Been working on a couple stands for the king mill/drill and the little south bend, i wasnt about to pay 300$ for the king one, and the little wooden work bench for the south bend wasnt doing it for me. Im not the greatest at remembering to take pictures in progress, but here are some of the ones i did remember to take!

i used 100lb slides for the drawers, riveted to the sides, 3/4 inch structural bolts hammered into the 1.5 inch tube legs as levelers on the mill stand, table tops on both are 3/16 sheet i had left over from a job, and good ol tremclad for the paint....i hate the look of raw steel

Still need to make a few things for the lathe table, a little strut for the wing, a backsplash/tool holder/dust guard, and im waiting on the levelling casters from ali


----------



## YYCHM (May 3, 2021)

Cool.... which  levelling casters did you order?  I've been thinking I might put some on my shaper stand.


----------



## boilerhouse (May 3, 2021)

Those look great!


----------



## phaxtris (May 3, 2021)

YYCHM said:


> Cool.... which  levelling casters did you order?  I've been thinking I might put some on my shaper stand.


 
60mm Swivel Heavy Duty Machine Levelling Castors Wheels GD-60F
https://a.aliexpress.com/_mOLbEuH

But gotta think my whole setup might only weigh 500lbs, I don't know how heavy your shaper is, may need bigger ones


----------



## YYCHM (May 3, 2021)

phaxtris said:


> 60mm Swivel Heavy Duty Machine Levelling Castors Wheels GD-60F
> https://a.aliexpress.com/_mOLbEuH
> 
> But gotta think my whole setup might only weigh 500lbs, I don't know how heavy your shaper is, may need bigger ones



I've been looking at GD-60S.  The shaper and all the junk on the bottom shelf probably weights 500 lbs or more.


----------



## phaxtris (May 3, 2021)

YYCHM said:


> I've been looking at GD-60S.  The shaper and all the junk on the bottom shelf probably weights 500 lbs or more.

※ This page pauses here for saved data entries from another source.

import Mathlib
import Summits.ResolutionOfSingularities.ResolutionOfSingularities.Theorems.WeightedInvariantLocalWeightedDropNCPolyBridgeRepresents
import Summits.ResolutionOfSingularities.ResolutionOfSingularities.Theorems.WeightedInvariantLocalWeightedDropMonicDescentChartSubst
import Summits.ResolutionOfSingularities.ResolutionOfSingularities.Theorems.WeightedInvariantLocalWeightedDropMonicDescentSliceIdentifyTwo
import Summits.ResolutionOfSingularities.ResolutionOfSingularities.Theorems.WeightedInvariantLocalWeightedDropMonicDescentBridgeTools
import Summits.ResolutionOfSingularities.ResolutionOfSingularities.Theorems.WeightedInvariantLocalWeightedDropPolyDescentDefs

/-!
# TOT2-LINE (P3) brick B5-L: THE FOUR CHART MAPS ON MONIC GERMS

Sub-problem `ResolutionOfSingularities`, ENGINE crux `stmt-ResolutionOfSingularities-8899` (`LocalWeightedDrop`), skeleton v35 (2e806da509994632),
registered stub `stub_conflictBudget` (P3); typed split `L/res-L1-w43-stub-2/g6/P3_split_v1.lean` (7fbb6274b2c57d05), bricks B5-L1 … B5-L4 VERBATIM.
[OURS · L1 W4.3 · chain w43 · res-L1-w43-stub-2 g6 (owner of (P3)); def-free; engine bookkeeping over the tree's chart calculus
(`MonicDescent.X_pow_mul_blowOne/blowTwo/divOne/divTwo`); nothing here is a statement of any manuscript; AI-produced, gate-checked, weaker than expert review.]

The germ-level form of the four label transports of `PolyDescent`: with `F = NCPoly.monicGerm d A = y^d + Σ A_j(u₁,u₂) y^j` (`y = X 2`),
* `subst_chartOne_monicGerm`   — `F(u₁, u₁u₂, u₁y) = u₁^d · monicGerm d (blowOneT d A)`  (positions),
* `subst_chartTwo_monicGerm`   — `F(u₁u₂, u₂, u₂y) = u₂^d · monicGerm d (blowTwoT d A)`  (positions),
* `subst_chartDivOne_monicGerm` — `F(u₁, u₂, u₁y) = u₁^d · monicGerm d (divOneT d A)`   (`V(y,u₁)` permissible),
* `subst_chartDivTwo_monicGerm` — `F(u₁, u₂, u₂y) = u₂^d · monicGerm d (divTwoT d A)`   (`V(y,u₂)` permissible),
through the generic `subst_monicGerm_of_slots` (a substitution scaling `y` by `u` and carrying each embedded slot `A_j` to `u^{d−j} ·` the new slot
multiplies the monic germ by `u^d`) and `subst_rename_eq_rename_subst` (a 3-space substitution that restricts to a plane substitution commutes with
the embedding `k⟦u₁,u₂⟧ → k⟦u₁,u₂,y⟧`).
-/

set_option linter.dupNamespace false -- mandated namespace of this single-conjunct summit

noncomputable section

namespace Summit.ResolutionOfSingularities.ResolutionOfSingularities.Theorems

namespace TOT2Branch

open MvPowerSeries PolyDescent MonicDescent

variable {k : Type} [Field k]

/-! ## Generic tools -/

/-- A substitution of `k⟦u₁,u₂,y⟧` whose plane components are the embedded components of a plane substitution commutes with the embedding
`rename (Fin.succAboveEmb (Fin.last 2))`. -/
theorem subst_rename_eq_rename_subst (c : Fin 3 → MvPowerSeries (Fin 3) k) (hc : ∀ i, constantCoeff (c i) = 0)
    (a : Fin 2 → MvPowerSeries (Fin 2) k) (ha : ∀ i, constantCoeff (a i) = 0)
    (hca : ∀ i : Fin 2, c (Fin.succAboveEmb (Fin.last 2) i) = rename (Fin.succAboveEmb (Fin.last 2)) (a i)) (g : MvPowerSeries (Fin 2) k) :
    subst c (rename (Fin.succAboveEmb (Fin.last 2)) g) = rename (Fin.succAboveEmb (Fin.last 2)) (subst a g) := by
  have has := hasSubst_of_constantCoeff_zero ha
  rw [subst_rename_eq _ c hc g, rename_eq_subst, subst_comp_subst_apply has (HasSubst.X_comp _)]
  congr 1
  funext i
  rw [hca i, rename_eq_subst]

/-- **A substitution scaling `y` by `u` and the embedded slots by `u^{d−j}` multiplies the monic germ by `u^d`.** -/
theorem subst_monicGerm_of_slots {d : ℕ} (c : Fin 3 → MvPowerSeries (Fin 3) k) (hc : ∀ i, constantCoeff (c i) = 0)
    (u : MvPowerSeries (Fin 3) k) (hlast : c (Fin.last 2) = u * X (Fin.last 2)) (A B : Fin d → MvPowerSeries (Fin 2) k)
    (hAB : ∀ j : Fin d, subst c (rename (Fin.succAboveEmb (Fin.last 2)) (A j)) = u ^ (d - (j : ℕ)) * rename (Fin.succAboveEmb (Fin.last 2)) (B j)) :
    subst c (NCPoly.monicGerm d A) = u ^ d * NCPoly.monicGerm d B := by
  have hs := hasSubst_of_constantCoeff_zero hc
  have hY : subst c (X (Fin.last 2) : MvPowerSeries (Fin 3) k) = u * X (Fin.last 2) := by rw [subst_X hs, hlast]
  unfold NCPoly.monicGerm
  rw [← coe_substAlgHom hs, map_add, map_pow, map_sum, coe_substAlgHom, hY, mul_add, mul_pow, Finset.mul_sum]
  congr 1
  refine Finset.sum_congr rfl fun j _ => ?_
  rw [← coe_substAlgHom hs, map_mul, map_pow, coe_substAlgHom, hAB j, hY, mul_pow]
  have hjd : (j : ℕ) ≤ d := j.2.le
  have hu : u ^ (d - (j : ℕ)) * u ^ (j : ℕ) = u ^ d := by rw [← pow_add, Nat.sub_add_cancel hjd]
  calc u ^ (d - (j : ℕ)) * rename (Fin.succAboveEmb (Fin.last 2)) (B j) * (u ^ (j : ℕ) * X (Fin.last 2) ^ (j : ℕ))
      = (u ^ (d - (j : ℕ)) * u ^ (j : ℕ)) * (rename (Fin.succAboveEmb (Fin.last 2)) (B j) * X (Fin.last 2) ^ (j : ℕ)) := by ring
    _ = u ^ d * (rename (Fin.succAboveEmb (Fin.last 2)) (B j) * X (Fin.last 2) ^ (j : ℕ)) := by rw [hu]

/-- Exponent bound of a position slot: every exponent `e` of `A_j` has `e₀ + e₁ ≥ d − j` (indeed `>`). -/
theorem le_add_of_isPosT {d : ℕ} {A : Fin d → MvPowerSeries (Fin 2) k} (hA : IsPosT d A) (j : Fin d) (e : Fin 2 →₀ ℕ)
    (he : coeff e (A j) ≠ 0) : d - (j : ℕ) ≤ e 0 + e 1 := by
  have h1 : (A j).order ≤ (e.degree : ℕ∞) := MvPowerSeries.order_le (by simpa using he)
  have h2 := lt_of_lt_of_le (hA j) h1
  have hdeg : e.degree = e 0 + e 1 := by rw [Finsupp.degree_eq_sum]; simp [Fin.sum_univ_two]
  rw [hdeg] at h2
  exact (by exact_mod_cast h2 : d - (j : ℕ) < e 0 + e 1).le

/-- The plane embedding on indices: `succAbove 2 1 = 1` in `Fin 3`. -/
theorem succAbove_two_one : Fin.succAbove (2 : Fin 3) (1 : Fin 2) = 1 := by decide


/-! ## The four charts -/

/-- **B5-L1: the `u₁`-chart on monic germs** (positions). -/
theorem subst_chartOne_monicGerm {d : ℕ} (A : Fin d → MvPowerSeries (Fin 2) k) (hA : IsPosT d A) :
    subst (![X 0, X 0 * X 1, X 0 * X 2] : Fin 3 → MvPowerSeries (Fin 3) k) (NCPoly.monicGerm d A) =
      X 0 ^ d * NCPoly.monicGerm d (blowOneT d A) := by
  have hc : ∀ i, constantCoeff ((![X 0, X 0 * X 1, X 0 * X 2] : Fin 3 → MvPowerSeries (Fin 3) k) i) = 0 := by
    intro i; fin_cases i <;> simp
  have ha : ∀ i, constantCoeff ((![X 0, X 0 * X 1] : Fin 2 → MvPowerSeries (Fin 2) k) i) = 0 := by
    intro i; fin_cases i <;> simp
  refine subst_monicGerm_of_slots _ hc (X 0) rfl A (blowOneT d A) fun j => ?_
  have hca : ∀ i : Fin 2, (![X 0, X 0 * X 1, X 0 * X 2] : Fin 3 → MvPowerSeries (Fin 3) k) (Fin.succAboveEmb (Fin.last 2) i) =
      rename (Fin.succAboveEmb (Fin.last 2)) ((![X 0, X 0 * X 1] : Fin 2 → MvPowerSeries (Fin 2) k) i) := by
    intro i
    fin_cases i
    · simp [rename_X]
    · simp [rename_X, map_mul, succAbove_two_one]
  rw [subst_rename_eq_rename_subst _ hc _ ha hca, ← X_pow_mul_blowOne (d - (j : ℕ)) (A j) (le_add_of_isPosT hA j), map_mul, map_pow, rename_X]
  rfl

/-- **B5-L2: the `u₂`-chart on monic germs** (positions). -/
theorem subst_chartTwo_monicGerm {d : ℕ} (A : Fin d → MvPowerSeries (Fin 2) k) (hA : IsPosT d A) :
    subst (![X 0 * X 1, X 1, X 1 * X 2] : Fin 3 → MvPowerSeries (Fin 3) k) (NCPoly.monicGerm d A) =
      X 1 ^ d * NCPoly.monicGerm d (blowTwoT d A) := by
  have hc : ∀ i, constantCoeff ((![X 0 * X 1, X 1, X 1 * X 2] : Fin 3 → MvPowerSeries (Fin 3) k) i) = 0 := by
    intro i; fin_cases i <;> simp
  have ha : ∀ i, constantCoeff ((![X 0 * X 1, X 1] : Fin 2 → MvPowerSeries (Fin 2) k) i) = 0 := by
    intro i; fin_cases i <;> simp
  refine subst_monicGerm_of_slots _ hc (X 1) rfl A (blowTwoT d A) fun j => ?_
  have hca : ∀ i : Fin 2, (![X 0 * X 1, X 1, X 1 * X 2] : Fin 3 → MvPowerSeries (Fin 3) k) (Fin.succAboveEmb (Fin.last 2) i) =
      rename (Fin.succAboveEmb (Fin.last 2)) ((![X 0 * X 1, X 1] : Fin 2 → MvPowerSeries (Fin 2) k) i) := by
    intro i
    fin_cases i
    · simp [rename_X, map_mul, succAbove_two_one]
    · simp [rename_X, succAbove_two_one]
  rw [subst_rename_eq_rename_subst _ hc _ ha hca, ← X_pow_mul_blowTwo (d - (j : ℕ)) (A j) (le_add_of_isPosT hA j), map_mul, map_pow, rename_X]
  rfl

/-- **B5-L3: the `V(y,u₁)`-chart on monic germs** (`V(y,u₁)` permissible). -/
theorem subst_chartDivOne_monicGerm {d : ℕ} (A : Fin d → MvPowerSeries (Fin 2) k) (hA : IsPermissibleOneT d A) :
    subst (![X 0, X 1, X 0 * X 2] : Fin 3 → MvPowerSeries (Fin 3) k) (NCPoly.monicGerm d A) =
      X 0 ^ d * NCPoly.monicGerm d (divOneT d A) := by
  have hc : ∀ i, constantCoeff ((![X 0, X 1, X 0 * X 2] : Fin 3 → MvPowerSeries (Fin 3) k) i) = 0 := by
    intro i; fin_cases i <;> simp
  have ha : ∀ i, constantCoeff ((![X 0, X 1] : Fin 2 → MvPowerSeries (Fin 2) k) i) = 0 := by
    intro i; fin_cases i <;> simp
  refine subst_monicGerm_of_slots _ hc (X 0) rfl A (divOneT d A) fun j => ?_
  have hca : ∀ i : Fin 2, (![X 0, X 1, X 0 * X 2] : Fin 3 → MvPowerSeries (Fin 3) k) (Fin.succAboveEmb (Fin.last 2) i) =
      rename (Fin.succAboveEmb (Fin.last 2)) ((![X 0, X 1] : Fin 2 → MvPowerSeries (Fin 2) k) i) := by
    intro i
    fin_cases i
    · simp [rename_X]
    · simp [rename_X, succAbove_two_one]
  have hid : subst (![X 0, X 1] : Fin 2 → MvPowerSeries (Fin 2) k) (A j) = A j := by
    have : (![X 0, X 1] : Fin 2 → MvPowerSeries (Fin 2) k) = X := by funext i; fin_cases i <;> rfl
    rw [this, subst_self]; rfl
  rw [subst_rename_eq_rename_subst _ hc _ ha hca, hid, ← X_pow_mul_divOne (d - (j : ℕ)) (A j) (fun e he => hA j e he), map_mul, map_pow,
    rename_X]
  rfl

/-- **B5-L4: the `V(y,u₂)`-chart on monic germs** (`V(y,u₂)` permissible). -/
theorem subst_chartDivTwo_monicGerm {d : ℕ} (A : Fin d → MvPowerSeries (Fin 2) k) (hA : IsPermissibleTwoT d A) :
    subst (![X 0, X 1, X 1 * X 2] : Fin 3 → MvPowerSeries (Fin 3) k) (NCPoly.monicGerm d A) =
      X 1 ^ d * NCPoly.monicGerm d (divTwoT d A) := by
  have hc : ∀ i, constantCoeff ((![X 0, X 1, X 1 * X 2] : Fin 3 → MvPowerSeries (Fin 3) k) i) = 0 := by
    intro i; fin_cases i <;> simp
  have ha : ∀ i, constantCoeff ((![X 0, X 1] : Fin 2 → MvPowerSeries (Fin 2) k) i) = 0 := by
    intro i; fin_cases i <;> simp
  refine subst_monicGerm_of_slots _ hc (X 1) rfl A (divTwoT d A) fun j => ?_
  have hca : ∀ i : Fin 2, (![X 0, X 1, X 1 * X 2] : Fin 3 → MvPowerSeries (Fin 3) k) (Fin.succAboveEmb (Fin.last 2) i) =
      rename (Fin.succAboveEmb (Fin.last 2)) ((![X 0, X 1] : Fin 2 → MvPowerSeries (Fin 2) k) i) := by
    intro i
    fin_cases i
    · simp [rename_X]
    · simp [rename_X, succAbove_two_one]
  have hid : subst (![X 0, X 1] : Fin 2 → MvPowerSeries (Fin 2) k) (A j) = A j := by
    have : (![X 0, X 1] : Fin 2 → MvPowerSeries (Fin 2) k) = X := by funext i; fin_cases i <;> rfl
    rw [this, subst_self]; rfl
  rw [subst_rename_eq_rename_subst _ hc _ ha hca, hid, ← X_pow_mul_divTwo (d - (j : ℕ)) (A j) (fun e he => hA j e he), map_mul, map_pow,
    rename_X]
  rfl

end TOT2Branch

end Summit.ResolutionOfSingularities.ResolutionOfSingularities.Theorems

end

So might be a good idea to step up to the next size, either way I don't think I/you will be able to lift it with the adjuster, probabaly have to lift the cart/table with a jack or lever and adjust with no weight on the foot


----------



## YYCHM (May 3, 2021)

phaxtris said:


> So might be a good idea to step up to the next size, either way I don't think I/you will be able to lift it with the adjuster, probabaly have to lift the cart/table with a jack or lever and adjust with no weight on the foot



I was wondering about that.  In my case I don't need to level anything, I just need the casters to stop rocking.  I was looking at floor locks but they are just as expensive as leveling casters.


----------



## phaxtris (May 3, 2021)

YYCHM said:


> I was wondering about that.  In my case I don't need to level anything, I just need the casters to stop rocking.  I was looking at floor locks but they are just as expensive as leveling casters.



That's kinda the same thing I'm going for, I want to be able to move it relatively easily, but I know with 4 it's going to rock around where I park without some way to adjust the feet


----------